» **Task details**: Whenever a line in this data holds the word "every", report that line in full.

» **Source records**:
import Summits.AtomisticToContinuum.Crystallization.Theorems.GappedShellCensusCleanLimitsHaveWindowsVerticalPinning4
import Summits.AtomisticToContinuum.Crystallization.Theorems.GappedShellCensusCleanLimitsHaveWindowsVerticalPinning6
import Summits.AtomisticToContinuum.Crystallization.Theorems.GappedShellCensusCleanLimitsHaveWindowsLayerCakeBand

/-!
# `GappedShellCensus.CleanLimitsHaveWindows` (stmt-AtomisticToContinuum-15932), line `Sketch`:
# stub `stub_verticalPinning` (T4b-iv, vertical pinning)

Registered stub T4b-iv of the lead skeleton. After in-plane pinning (`191/200 < a' < 99/100`) an exactly
layered clean hull element `Z = v + A(S(a', s, z))` with rooted-uniformly recurrent point set yields a layered
hull element with all increments in `[39a''/50, 17a''/20]`, `a'' ∈ [47/50, 1]`. If all increments of `z`
already lie in `[39a'/50, 17a'/20]` this is `bp_easyCase` with `a'' = a'`. Otherwise some increment is LOW
(`< 39a'/50`, then all increments are `≤ 83a'/100`) or HIGH (`> 17a'/20`, then all are `≥ 4a'/5`) by the
interlayer bond band of `hgeo`; the bad increment recurs with bounded gaps (part 1), the per-gap vertical move
(widen a LOW gap, shrink a HIGH gap, by `a'/200`) has the certified window gain of parts 3/4 with the pair
bookkeeping of part 5 (`vp_pair_low`, `vp_pair_high`, `κ > 0`), and the density closing of part 6 against
(U)/(L) at equal cardinality is absurd. [folklore]
-/

noncomputable section

namespace Summit.AtomisticToContinuum.Crystallization.Theorems.CleanHull

open scoped BigOperators
open Finset Filter Literature.MathematicalPhysics.StatisticalMechanics Literature.Geometry.DiscreteGeometry

/-! ## The registry of adjacent layers -/

/-- The offset registry of adjacent layers of a Hägg word. [folklore] -/
theorem vp_hagg_mod {s : ℤ → ℤ} (hs : IsHaggSeq s) (m : ℤ) : (haggLabel s (m + 1) - haggLabel s m) % 3 ≠ 0 := by
  rw [haggLabel_succ]
  rcases hs m with h | h <;> simp [h]

/-! ## The pair bounds, HIGH -/

/-- The certified near constants for shrinking a HIGH gap (`k = 1, 2, 3`; zero beyond). [folklore] -/
def vpLamH (b : ℝ) (k : ℕ) : ℝ :=
  (b⁻¹) ^ 6 * (if k = 1 then -(835 / 1000) / 1200 else if k = 2 then 428 / 1000 / 1200
    else if k = 3 then 56 / 1000 / 1200 else 0)

/-- `κ_HIGH > 0`. [folklore] -/
theorem vp_kappa_high (b : ℝ) (hb0 : 0 < b) :
    0 < 2 * (∑ k ∈ Finset.range 6, (k : ℝ) * vpLamH b k) - 2 * (0 * (1 / 4 * (6 / 625 + 1 / 375))) := by
  have h6 : 0 < (b⁻¹) ^ 6 := by positivity
  have e : 2 * (∑ k ∈ Finset.range 6, (k : ℝ) * vpLamH b k) - 2 * (0 * (1 / 4 * (6 / 625 + 1 / 375))) =
      (b⁻¹) ^ 6 * (2 * (-(835 / 1000) / 1200 + 2 * (428 / 1000 / 1200) + 3 * (56 / 1000 / 1200))) := by
    simp only [Finset.sum_range_succ, Finset.sum_range_zero, vpLamH]
    norm_num
    ring
  rw [e]
  exact mul_pos h6 (by norm_num)

/-- **Pair bounds at a HIGH gap.** For `b ≥ 191/200`, a Hägg word, heights with increments in
`[4b/5, 13b/15]` and a gap `g` with `Δ_g ≥ 17b/20`: every pair `m ≤ g < m'` gains at least the weight
`vpW (vpLamH b) 0` of its distance when the gap is shrunk by `b/200` (parts 3 and 5). [folklore] -/
theorem vp_pair_high (b : ℝ) (hb : 191 / 200 ≤ b) (s : ℤ → ℤ) (hs : IsHaggSeq s)
    (ζ : ℤ → ℝ) (hζ : ∀ l : ℤ, 4 / 5 * b ≤ ζ (l + 1) - ζ l ∧ ζ (l + 1) - ζ l ≤ 13 / 15 * b)
    (g : ℤ) (hg : 17 / 20 * b ≤ ζ (g + 1) - ζ g) (m m' : ℤ) (hm : m ≤ g) (hm' : g < m') :
    vpW (vpLamH b) 0 (m' - m).toNat ≤
      layerInteraction lennardJones b (ζ m' - ζ m) (haggLabel s m' - haggLabel s m) 1 -
        layerInteraction lennardJones b (ζ m' - ζ m + -(b / 200)) (haggLabel s m' - haggLabel s m) 1 := by
  have hb0 : 0 < b := by linarith
  obtain ⟨hlo, hhi⟩ := vp_pair_height hζ hg (hζ g).2 hm hm'
  rw [← sub_eq_add_neg]
  set k : ℕ := (m' - m).toNat with hk
  have hk1 : 1 ≤ k := by omega
  have hmono : 2 ≤ k → 0 ≤ layerInteraction lennardJones b (ζ m' - ζ m) (haggLabel s m' - haggLabel s m) 1 -
      layerInteraction lennardJones b (ζ m' - ζ m - b / 200) (haggLabel s m' - haggLabel s m) 1 := by
    intro h2
    have h2' : (2 : ℝ) ≤ k := by exact_mod_cast h2
    exact vp_shrink_nonneg b (by linarith) _ _ _ (by nlinarith) (by linarith)
  by_cases hfar : 5 < k
  · unfold vpW
    rw [if_neg (by omega)]
    simpa using hmono (by omega)
  · unfold vpW
    rw [if_pos (by omega)]
    unfold vpLamH
    interval_cases k
    · have hm1 : m' = m + 1 := by omega
      norm_num at hlo hhi
      rw [if_pos rfl]
      exact vp_high_one b hb (haggLabel s m' - haggLabel s m) (by rw [hm1]; exact vp_hagg_mod hs m)
        (ζ m' - ζ m) (by linarith) (by linarith)
    · norm_num at hlo hhi
      rw [if_neg (by norm_num), if_pos rfl]
      exact vp_high_two b hb _ (ζ m' - ζ m) (by linarith) (by linarith)
    · norm_num at hlo hhi
      rw [if_neg (by norm_num), if_neg (by norm_num), if_pos rfl]
      exact vp_high_three b hb _ (ζ m' - ζ m) (by linarith) (by linarith)
    · rw [if_neg (by norm_num), if_neg (by norm_num), if_neg (by norm_num), mul_zero]
      exact hmono (by norm_num)
    · rw [if_neg (by norm_num), if_neg (by norm_num), if_neg (by norm_num), mul_zero]
      exact hmono (by norm_num)

/-! ## The pair bounds, LOW -/

/-- The certified near constants for widening a LOW gap (`k = 1, …, 5`; zero beyond). [folklore] -/
def vpLamL (b : ℝ) (k : ℕ) : ℝ :=
  (b⁻¹) ^ 6 * (if k = 1 then (2723 / 1000 - 83 / 10000) / 1200
    else if k = 2 then (-(868 / 1000) - 108 / 10000) / 1200
    else if k = 3 then (-(119 / 1000) - 87 / 10000) / 1200
    else if k = 4 then (-(28 / 1000) - 57 / 10000) / 1200
    else if k = 5 then (-(9 / 1000) - 35 / 10000) / 1200 else 0)

/-- The far constant for widening a LOW gap: `b⁻⁶ · (7/400) · (30/23)⁵`. [folklore] -/
def vpMuL (b : ℝ) : ℝ := (b⁻¹) ^ 6 * (7 / 400) * (30 / 23) ^ 5

/-- `κ_LOW > 0`. [folklore] -/
theorem vp_kappa_low (b : ℝ) (hb0 : 0 < b) :
    0 < 2 * (∑ k ∈ Finset.range 6, (k : ℝ) * vpLamL b k) - 2 * (vpMuL b * (1 / 4 * (6 / 625 + 1 / 375))) := by
  have h6 : 0 < (b⁻¹) ^ 6 := by positivity
  have e : 2 * (∑ k ∈ Finset.range 6, (k : ℝ) * vpLamL b k) - 2 * (vpMuL b * (1 / 4 * (6 / 625 + 1 / 375))) =
      (b⁻¹) ^ 6 * (2 * ((2723 / 1000 - 83 / 10000) / 1200 + 2 * ((-(868 / 1000) - 108 / 10000) / 1200) +
        3 * ((-(119 / 1000) - 87 / 10000) / 1200) + 4 * ((-(28 / 1000) - 57 / 10000) / 1200) +
        5 * ((-(9 / 1000) - 35 / 10000) / 1200)) - 2 * ((7 / 400) * (30 / 23) ^ 5 * (1 / 4 * (6 / 625 + 1 / 375)))) := by
    simp only [Finset.sum_range_succ, Finset.sum_range_zero, vpLamL, vpMuL]
    norm_num
    ring
  rw [e]
  exact mul_pos h6 (by norm_num)

/-- **Pair bounds at a LOW gap.** For `b ∈ [191/200, 99/100]`, a Hägg word, heights with increments in
`[23b/30, 83b/100]` and a gap `g` with `Δ_g ≤ 39b/50`: every pair `m ≤ g < m'` changes by at least the weight
`vpW (vpLamL b) (vpMuL b)` of its distance when the gap is widened by `b/200` (parts 4 and 5). [folklore] -/
theorem vp_pair_low (b : ℝ) (hb : 191 / 200 ≤ b) (hb1 : b ≤ 99 / 100) (s : ℤ → ℤ) (hs : IsHaggSeq s)
    (ζ : ℤ → ℝ) (hζ : ∀ l : ℤ, 23 / 30 * b ≤ ζ (l + 1) - ζ l ∧ ζ (l + 1) - ζ l ≤ 83 / 100 * b)
    (g : ℤ) (hg : ζ (g + 1) - ζ g ≤ 39 / 50 * b) (m m' : ℤ) (hm : m ≤ g) (hm' : g < m') :
    vpW (vpLamL b) (vpMuL b) (m' - m).toNat ≤
      layerInteraction lennardJones b (ζ m' - ζ m) (haggLabel s m' - haggLabel s m) 1 -
        layerInteraction lennardJones b (ζ m' - ζ m + b / 200) (haggLabel s m' - haggLabel s m) 1 := by
  have hb0 : 0 < b := by linarith
  obtain ⟨hlo, hhi⟩ := vp_pair_height hζ (hζ g).1 hg hm hm'
  set k : ℕ := (m' - m).toNat with hk
  have hk1 : 1 ≤ k := by omega
  by_cases hfar : 5 < k
  · -- far pairs
    unfold vpW
    rw [if_neg (by omega)]
    have h6 : (6 : ℝ) ≤ k := by exact_mod_cast hfar
    set H := ζ m' - ζ m with hH
    have hHk : 23 / 30 * b * k ≤ H := by nlinarith
    have hH0 : 0 < H := by nlinarith
    have hfarb := vp_low_far b (by linarith) (haggLabel s m' - haggLabel s m) H (by nlinarith)
    refine le_trans ?_ hfarb
    rw [neg_le_neg_iff]
    unfold vpMuL
    have hk0 : (0 : ℝ) < k := by linarith
    have hratio : b / H ≤ 30 / 23 / k := by
      rw [div_le_div_iff₀ hH0 hk0]; nlinarith
    have h5 : (b / H) ^ 5 ≤ (30 / 23 / k) ^ 5 := pow_le_pow_left₀ (by positivity) hratio 5
    have e : ((30 : ℝ) / 23 / k) ^ 5 = (30 / 23) ^ 5 * ((k : ℝ)⁻¹) ^ 5 := by
      rw [div_eq_mul_inv, mul_pow]
    rw [e] at h5
    have hc : 0 ≤ (b⁻¹) ^ 6 * (7 / 400) := by positivity
    calc (b⁻¹) ^ 6 * (7 / 400) * (b / H) ^ 5 ≤ (b⁻¹) ^ 6 * (7 / 400) * ((30 / 23) ^ 5 * ((k : ℝ)⁻¹) ^ 5) :=
          mul_le_mul_of_nonneg_left h5 hc
      _ = (b⁻¹) ^ 6 * (7 / 400) * (30 / 23) ^ 5 * ((k : ℝ)⁻¹) ^ 5 := by ring
  · unfold vpW
    rw [if_pos (by omega)]
    unfold vpLamL
    interval_cases k
    · have hm1 : m' = m + 1 := by omega
      norm_num at hlo hhi
      rw [if_pos rfl]
      exact vp_low_one b (by linarith) hb1 (haggLabel s m' - haggLabel s m) (by rw [hm1]; exact vp_hagg_mod hs m)
        (ζ m' - ζ m) (by linarith) (by linarith)
    · norm_num at hlo hhi
      rw [if_neg (by norm_num), if_pos rfl]
      exact vp_low_two b (by linarith) hb1 _ (ζ m' - ζ m) (by linarith) (by linarith)
    · norm_num at hlo hhi
      rw [if_neg (by norm_num), if_neg (by norm_num), if_pos rfl]
      exact vp_low_three b (by linarith) hb1 _ (ζ m' - ζ m) (by linarith) (by linarith)
    · norm_num at hlo hhi
      rw [if_neg (by norm_num), if_neg (by norm_num), if_neg (by norm_num), if_pos rfl]
      exact vp_low_four b (by linarith) hb1 _ (ζ m' - ζ m) (by linarith) (by linarith)
    · norm_num at hlo hhi
      rw [if_neg (by norm_num), if_neg (by norm_num), if_neg (by norm_num), if_neg (by norm_num), if_pos rfl]
      exact vp_low_five b (by linarith) hb1 _ (ζ m' - ζ m) (by linarith) (by linarith)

» **Response**:
`[4b/5, 13b/15]` and a gap `g` with `Δ_g ≥ 17b/20`: every pair `m ≤ g < m'` gains at least the weight
`[23b/30, 83b/100]` and a gap `g` with `Δ_g ≤ 39b/50`: every pair `m ≤ g < m'` changes by at least the weight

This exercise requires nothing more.